──────── RECORDS FOR PROCESSING

import Summits.BirchSwinnertonDyer.BirchSwinnertonDyer.Theorems.KimAtThreeDeepUpperOffStratumManinFree
import Literature.NumberTheory.EllipticCurves.Rank1Residual.Typed.WuthrichUpperBound
import HarnessLib

/-!
# Route `KimAtThreeKolyvagin` (rung W2), crux `DeepUpperAtThreeOffKatoStratum` (item 19562): the whole
# NON-ADDITIVE stratum from Wuthrich 2014 Prop. 21 (Kato's bound) by name — `stub_nonAdditive`
# VERBATIM modulo the deep Tamagawa-defect bound alone; the crux BY NAME from four facts + (U′) + (DD)

Cell `bsd-addord`, seat `bsd-addord-w2-c5` (gen 0), item `stmt-BirchSwinnertonDyer-19562`.  Sequel of
`KimAtThreeDeepUpperNonAdditiveRows` / `KimAtThreeDeepUpperOffStratumManinFree` (this seat).  Theorems
only; every printed input is a hypothesis BY NAME; nothing asserted; the crux stays open.

THE POINT.  For the UPPER direction the `3`-part of BSD is more than needed: Miller's upper half
`MissingUpperBoundAt W 3` (`ord₃ #Ш ≤ ord₃ #Ш_an`) is Kato's Euler-system bound, IN PRINT at every odd
NON-ADDITIVE prime with surjective (or Borel) mod-`p` image in analytic rank `0` — Wuthrich 2014
Prop. 21 (tree fact `Wuthrich2014.sha_dvd_analyticSha`, consumer `Typed.missingUpperBoundAt_of_wuthrich`).
Under the `3`-adic tower `ρ̄_{E,3}` is onto, so (U) of the previous file is DISCHARGED on ALL non-additive
rows — good ordinary, good SUPERSINGULAR, multiplicative with or WITHOUT (ram) — by ONE fact (+ GZK,
modularity), with no Yan–Zhu / Skinner main conjecture.  With the Manin-free bridge
(`sha_add_tamagawa_le_kuriharaPartial_zero_of_missingUpperBoundAt_of_optimal`):

* `missingUpperBoundAt_three_of_not_addv_of_towerSurj` — (U) on every non-additive tower row of analytic
  rank `0`;
* ★ `stub_nonAdditive_of_wuthrich_of_deepInfty_le_tamagawa` — the registered stub `stub_nonAdditive`
  VERBATIM from Wuthrich Prop. 21 (`hW`), GZK (`hGZK`), modularity (`hmod`) and (DD) at the row ALONE:
  on the non-additive stratum the item's ENTIRE printed-fact debt is paid and its residual is exactly
  (DD) `∂^{(∞)}_{deep}(δ̃) ≤ v₃(∏ c_ℓ)` (by `KimAtThreeDeepUpperNonAdditiveRows` also necessary wherever
  `BSD₃` is known);
* ★ `deepUpperAtThreeOffKatoStratum_of_wuthrich_of_kato_of_residuals` — the crux BY NAME from FOUR named
  facts (Wuthrich 2014 Prop. 21, Kato Thm. 14.5 (3) Tamagawa-exact, GZK, modularity) and the residuals
  (U′) = Miller's upper half on the additive POTENTIALLY-MULTIPLICATIVE tower rows of analytic rank `0`
  (the one sub-stratum with no printed `Ш`-bound in the tree: Wuthrich's constant `C` is supported at
  additive primes, Kato 14.5 (3) is typed for potentially good reduction, Kim–Nakamura 2020 gives the unit
  slice only) and (DD) on the crux's rows.
TYPED OBSTRUCTION OF ITEM 19562, final form: (DD) everywhere + (U′) on additive pot-mult rows.
[cite: Wuthrich2014, Prop. 21 (p. 400)] [cite: Kato2004Asterisque, Thm. 14.5 (3) (p. 236), Prop. 14.16 (2) (p. 244)]
[cite: Miller2011LMS, Def. 1.1] [cite: Kim2022StructureSelmer, §1.5.1, Conj. 1.10 (PDF pp. 7–8)]
[cite: KimNakamura2020, Thm. 1.7] [cite: Kim2025RefinedTNC, Thm. 1.1]
-/

set_option autoImplicit false
-- the Theorems namespace of a single-conjunct summit repeats the summit name by design (D-0017)
set_option linter.dupNamespace false

noncomputable section

open scoped MatrixGroups ModularForm Classical

open CongruenceSubgroup WeierstrassCurve Literature.NumberTheory.EllipticCurves
  Literature.NumberTheory.EllipticCurves.ModularForms
  Literature.NumberTheory.EllipticCurves.Rank1Residual
  Literature.NumberTheory.EllipticCurves.Rank1Residual.Typed
  Literature.NumberTheory.EllipticCurves.Wuthrich2014

namespace Summit.BirchSwinnertonDyer.BirchSwinnertonDyer.Theorems.KimAtThreeDeepUpperOffStratumWuthrich

open Summit.BirchSwinnertonDyer.Rank1Residual
open Summit.BirchSwinnertonDyer.BirchSwinnertonDyer.Theses.KimAtThreeKolyvagin
open Summit.BirchSwinnertonDyer.BirchSwinnertonDyer.Theorems.KimAtThreeDeepLowerNonAdditiveRows
open Summit.BirchSwinnertonDyer.BirchSwinnertonDyer.Theorems.KimAtThreeDeepUpperOffStratumManinFree

/-- **(U) on EVERY non-additive tower row of analytic rank `0`**: `MissingUpperBoundAt W 3` from
Wuthrich 2014 Prop. 21 (`hW` = `sha_dvd_analyticSha`: `#Ш ∣ C·#Ш_an` with `C` supported at `2`, additive
primes and exotic-image primes), GZK (`hGZK`), modularity (`hmod`): `3` is good or multiplicative, hence
not additive for the `ℤ₃`-minimal model, and `ρ̄_{E,3}` is onto under the tower.
[cite: Wuthrich2014, Prop. 21 (p. 400)] [cite: Miller2011LMS, Def. 1.1] -/
theorem missingUpperBoundAt_three_of_not_addv_of_towerSurj (hW : sha_dvd_analyticSha)
    (hGZK : rank_eq_analyticRank_of_analyticRank_le_one) (hmod : hasEntireLFunction_rat)
    (W : WeierstrassCurve ℚ) [W.IsElliptic] [W.IsGloballyMinimal]
    (htower : ∀ n : ℕ, W.HasSurjectiveModNGaloisRep (3 ^ n : ℕ)) (hr0 : W.analyticRank = 0)
    (hnA : ¬ (haveI : Fact (Nat.Prime 3) := ⟨Nat.prime_three⟩; Addv W 3)) :
    MissingUpperBoundAt W 3 := by
  haveI : Fact (Nat.Prime 3) := ⟨Nat.prime_three⟩
  have hsurj : W.HasSurjectiveModNGaloisRep 3 := by
    have h := htower 1
    rw [pow_one] at h
    exact h
  have hadd : ¬ ((W.baseChange ℚ_[3]).minimal ℤ_[3]).HasAdditiveReduction ℤ_[3] := by
    unfold Addv at hnA
    by_cases hgood : W.HasGoodReductionAtPrime 3
    · exact WeierstrassCurve.HasGoodReduction.not_hasAdditiveReduction (R := ℤ_[3]) hgood
    · have hmult : W.HasMultiplicativeReductionAtPrime 3 := by
        by_contra h
        exact hnA ⟨hgood, h⟩
      exact WeierstrassCurve.HasMultiplicativeReduction.not_hasAdditiveReduction (R := ℤ_[3]) hmult
  exact Typed.missingUpperBoundAt_of_wuthrich W 3 hW hGZK hmod (by norm_num) hr0 hadd (Or.inr hsurj)

/-- ★ **The registered stub `stub_nonAdditive` of crux 19562, VERBATIM, from Wuthrich 2014 Prop. 21
(`hW`), GZK (`hGZK`), modularity (`hmod`) and the deep Tamagawa-defect bound (DD) at the row ALONE.**
Road: (U) at the row (previous theorem) ⟹ `s + v₃(∏ c_ℓ) ≤ ∂⁽⁰⁾` at the optimal datum by the Manin-free
bridge ⟹ with (DD) the conclusion.  No main conjecture, no Manin / `t` / `c₃` datum; the stub's degree-
minimality and plus-integrality binders are not used.  Residual of the stub = (DD), OPEN (Kim Conj. 1.10,
`≤` half, deep reading). [cite: Wuthrich2014, Prop. 21 (p. 400)] [cite: Kim2022StructureSelmer, Conj. 1.10 (PDF p. 8)] -/
theorem stub_nonAdditive_of_wuthrich_of_deepInfty_le_tamagawa (hW : sha_dvd_analyticSha)
    (hGZK : rank_eq_analyticRank_of_analyticRank_le_one) (hmod : hasEntireLFunction_rat) :
    ∀ (W₀ : WeierstrassCurve ℚ) [W₀.IsElliptic] [W₀.IsGloballyMinimal],
      (∀ n : ℕ, W₀.HasSurjectiveModNGaloisRep (3 ^ n : ℕ)) → Finite W₀.sha →
      ∀ {N : ℕ} [NeZero N], N = W₀.conductorNorm ℤ →
      ∀ (D₀ : ModularParametrizationData W₀ N),
        (∀ z ∈ D₀.L.lattice, ∃ w ∈ periodLattice D₀.f, z = D₀.c * w) →
        (∀ (W₂ : WeierstrassCurve ℚ) [W₂.IsElliptic] (D₂ : ModularParametrizationData W₂ N),
          D₂.f = D₀.f → D₀.modularDegree ≤ D₂.modularDegree) →
        (∀ r : ℚ, ratPlusSymbol D₀.f r ≠ 0 → 0 ≤ padicValRat 3 (ratPlusSymbol D₀.f r)) →
        kuriharaVanishingOrder W₀ 3 D₀.f = 0 →
        ¬ (haveI : Fact (Nat.Prime 3) := ⟨Nat.prime_three⟩; Addv W₀ 3) →
        -- (DD) at the row
        kuriharaPartialDeepInfty W₀ 3 D₀.f ≤ ((padicValNat 3 W₀.tamagawaProduct : ℕ) : ℕ∞) →
        ∃ d : ℕ, kuriharaPartialDeepInfty W₀ 3 D₀.f = d ∧
          ((padicValNat 3 (Nat.card (AddCommGroup.primaryComponent W₀.sha 3)) + d : ℕ) : ℕ∞) ≤
            kuriharaPartial W₀ 3 D₀.f 0 := by
  intro W₀ _ _ htower _ N _ _ D₀ hopt _ _ hord hnA hDD
  haveI : Fact (Nat.Prime 3) := ⟨Nat.prime_three⟩
  have hsurj : W₀.HasSurjectiveModNGaloisRep 3 := by
    have h := htower 1
    rw [pow_one] at h
    exact h
  have hr0 : W₀.analyticRank = 0 :=
    analyticRank_eq_zero_of_kuriharaVanishingOrder_eq_zero W₀ D₀.f D₀.isNewformOf hord
  exact deepUpper_conclusion_of_sha_add_le_of_deepInfty_le W₀ 3 D₀.f
    (sha_add_tamagawa_le_kuriharaPartial_zero_of_missingUpperBoundAt_of_optimal W₀ 3 hGZK (by norm_num)
      (hasIrreducibleModPGaloisRep_of_hasSurjectiveModNGaloisRep W₀ 3 hsurj) D₀ hopt hord
      (missingUpperBoundAt_three_of_not_addv_of_towerSurj hW hGZK hmod W₀ htower hr0 hnA)) hDD

/-- ★ **Crux `DeepUpperAtThreeOffKatoStratum` (item 19562) BY NAME from FOUR named facts and the two
residuals in their final form.**  Facts: Wuthrich 2014 Prop. 21 (`hW`), Kato Thm. 14.5 (3) Tamagawa-exact
(`hKato`), GZK (`hGZK`), modularity (`hmod`).  Residuals: (U′) Miller's upper half
`MissingUpperBoundAt W 3` on the ADDITIVE POTENTIALLY-MULTIPLICATIVE tower rows of analytic rank `0` with
`Ш` finite (no printed `Ш`-bound in the tree there); (DD) `∂^{(∞)}_{deep}(δ̃) ≤ v₃(∏ c_ℓ)` on the crux's rows
(binders verbatim; OPEN).  Row by row `s + v₃(∏ c_ℓ) ≤ ∂⁽⁰⁾` at the optimal datum comes, Manin-free, from
`hW` (non-additive), `hKato` (additive potentially good) or (U′); (DD) closes.  The Kato-stratum exclusion
is not used. [cite: Wuthrich2014, Prop. 21 (p. 400)] [cite: Kato2004Asterisque, Thm. 14.5 (3) (p. 236), Prop. 14.16 (2) (p. 244)]
[cite: Miller2011LMS, Def. 1.1] [cite: Kim2022StructureSelmer, Conj. 1.10 (PDF p. 8)] [cite: Kim2025RefinedTNC, Thm. 1.1] -/
theorem deepUpperAtThreeOffKatoStratum_of_wuthrich_of_kato_of_residuals (hW : sha_dvd_analyticSha)
    (hKato : Kato2004.rankZero_padicValNat_sha_add_padicValNat_tamagawa_le_of_additive_potGood_of_imageContainsSL2)
    (hGZK : rank_eq_analyticRank_of_analyticRank_le_one) (hmod : hasEntireLFunction_rat)
    (hU : ∀ (W : WeierstrassCurve ℚ) [W.IsElliptic] [W.IsGloballyMinimal],
      (∀ n : ℕ, W.HasSurjectiveModNGaloisRep (3 ^ n : ℕ)) → Finite W.sha → W.analyticRank = 0 →
      (haveI : Fact (Nat.Prime 3) := ⟨Nat.prime_three⟩; Addv W 3) → padicValRat 3 W.j < 0 →
      MissingUpperBoundAt W 3)
    (hDD : ∀ (W₀ : WeierstrassCurve ℚ) [W₀.IsElliptic] [W₀.IsGloballyMinimal],
      (∀ n : ℕ, W₀.HasSurjectiveModNGaloisRep (3 ^ n : ℕ)) → Finite W₀.sha →
      ∀ {N : ℕ} [NeZero N], N = W₀.conductorNorm ℤ →
      ∀ (D₀ : ModularParametrizationData W₀ N),
        (∀ z ∈ D₀.L.lattice, ∃ w ∈ periodLattice D₀.f, z = D₀.c * w) →
        (∀ (W₂ : WeierstrassCurve ℚ) [W₂.IsElliptic] (D₂ : ModularParametrizationData W₂ N),
          D₂.f = D₀.f → D₀.modularDegree ≤ D₂.modularDegree) →
        (∀ r : ℚ, ratPlusSymbol D₀.f r ≠ 0 → 0 ≤ padicValRat 3 (ratPlusSymbol D₀.f r)) →
        kuriharaVanishingOrder W₀ 3 D₀.f = 0 →
        ¬ ((haveI : Fact (Nat.Prime 3) := ⟨Nat.prime_three⟩; Addv W₀ 3) ∧
            ¬ 3 ∣ (W₀.baseChange ℚ_[3]).localTamagawaNumber ℤ_[3] ∧
            Nat.card {Q : (W₀.baseChange ℚ_[3]).toAffine.Point // (3 : ℕ) • Q = 0} = 1 ∧
            ¬ (3 : ℤ) ∣ D₀.maninConstant) →
        kuriharaPartialDeepInfty W₀ 3 D₀.f ≤ ((padicValNat 3 W₀.tamagawaProduct : ℕ) : ℕ∞)) :
    DeepUpperAtThreeOffKatoStratum := by
  intro W₀ _ _ htower hfin N _ hN D₀ hopt hdeg hint hord hoff
  haveI : Fact (Nat.Prime 3) := ⟨Nat.prime_three⟩
  have hsurj : W₀.HasSurjectiveModNGaloisRep 3 := by
    have h := htower 1
    rw [pow_one] at h
    exact h
  have hirr : W₀.HasIrreducibleModPGaloisRep 3 :=
    hasIrreducibleModPGaloisRep_of_hasSurjectiveModNGaloisRep W₀ 3 hsurj
  have hr0 : W₀.analyticRank = 0 :=
    analyticRank_eq_zero_of_kuriharaVanishingOrder_eq_zero W₀ D₀.f D₀.isNewformOf hord
  -- `s + v₃(∏ c_ℓ) ≤ ∂⁽⁰⁾` at the row
  have hK : ((padicValNat 3 (Nat.card (AddCommGroup.primaryComponent W₀.sha 3)) +
      padicValNat 3 W₀.tamagawaProduct : ℕ) : ℕ∞) ≤ kuriharaPartial W₀ 3 D₀.f 0 := by
    by_cases hnA : Addv W₀ 3
    · by_cases hpot : 0 ≤ padicValRat 3 W₀.j
      · exact sha_add_tamagawa_le_kuriharaPartial_zero_of_kato2004TamagawaExact_of_optimal W₀ hKato htower
          hfin D₀ hopt hord hnA hpot
      · exact sha_add_tamagawa_le_kuriharaPartial_zero_of_missingUpperBoundAt_of_optimal W₀ 3 hGZK
          (by norm_num) hirr D₀ hopt hord (hU W₀ htower hfin hr0 hnA (lt_of_not_ge hpot))
    · exact sha_add_tamagawa_le_kuriharaPartial_zero_of_missingUpperBoundAt_of_optimal W₀ 3 hGZK
        (by norm_num) hirr D₀ hopt hord
        (missingUpperBoundAt_three_of_not_addv_of_towerSurj hW hGZK hmod W₀ htower hr0 hnA)
  exact deepUpper_conclusion_of_sha_add_le_of_deepInfty_le W₀ 3 D₀.f hK
    (hDD W₀ htower hfin hN D₀ hopt hdeg hint hord hoff)

end Summit.BirchSwinnertonDyer.BirchSwinnertonDyer.Theorems.KimAtThreeDeepUpperOffStratumWuthrich

end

────────────────

EXERCISE BRIEF: Up to and including the line with "# VERBATIM modulo", repeat the data exactly, starting from its first line; nothing else belongs in the response.

OUTPUT BELOW:
import Summits.BirchSwinnertonDyer.BirchSwinnertonDyer.Theorems.KimAtThreeDeepUpperOffStratumManinFree
import Literature.NumberTheory.EllipticCurves.Rank1Residual.Typed.WuthrichUpperBound
import HarnessLib

/-!
# Route `KimAtThreeKolyvagin` (rung W2), crux `DeepUpperAtThreeOffKatoStratum` (item 19562): the whole
# NON-ADDITIVE stratum from Wuthrich 2014 Prop. 21 (Kato's bound) by name — `stub_nonAdditive`
# VERBATIM modulo the deep Tamagawa-defect bound alone; the crux BY NAME from four facts + (U′) + (DD)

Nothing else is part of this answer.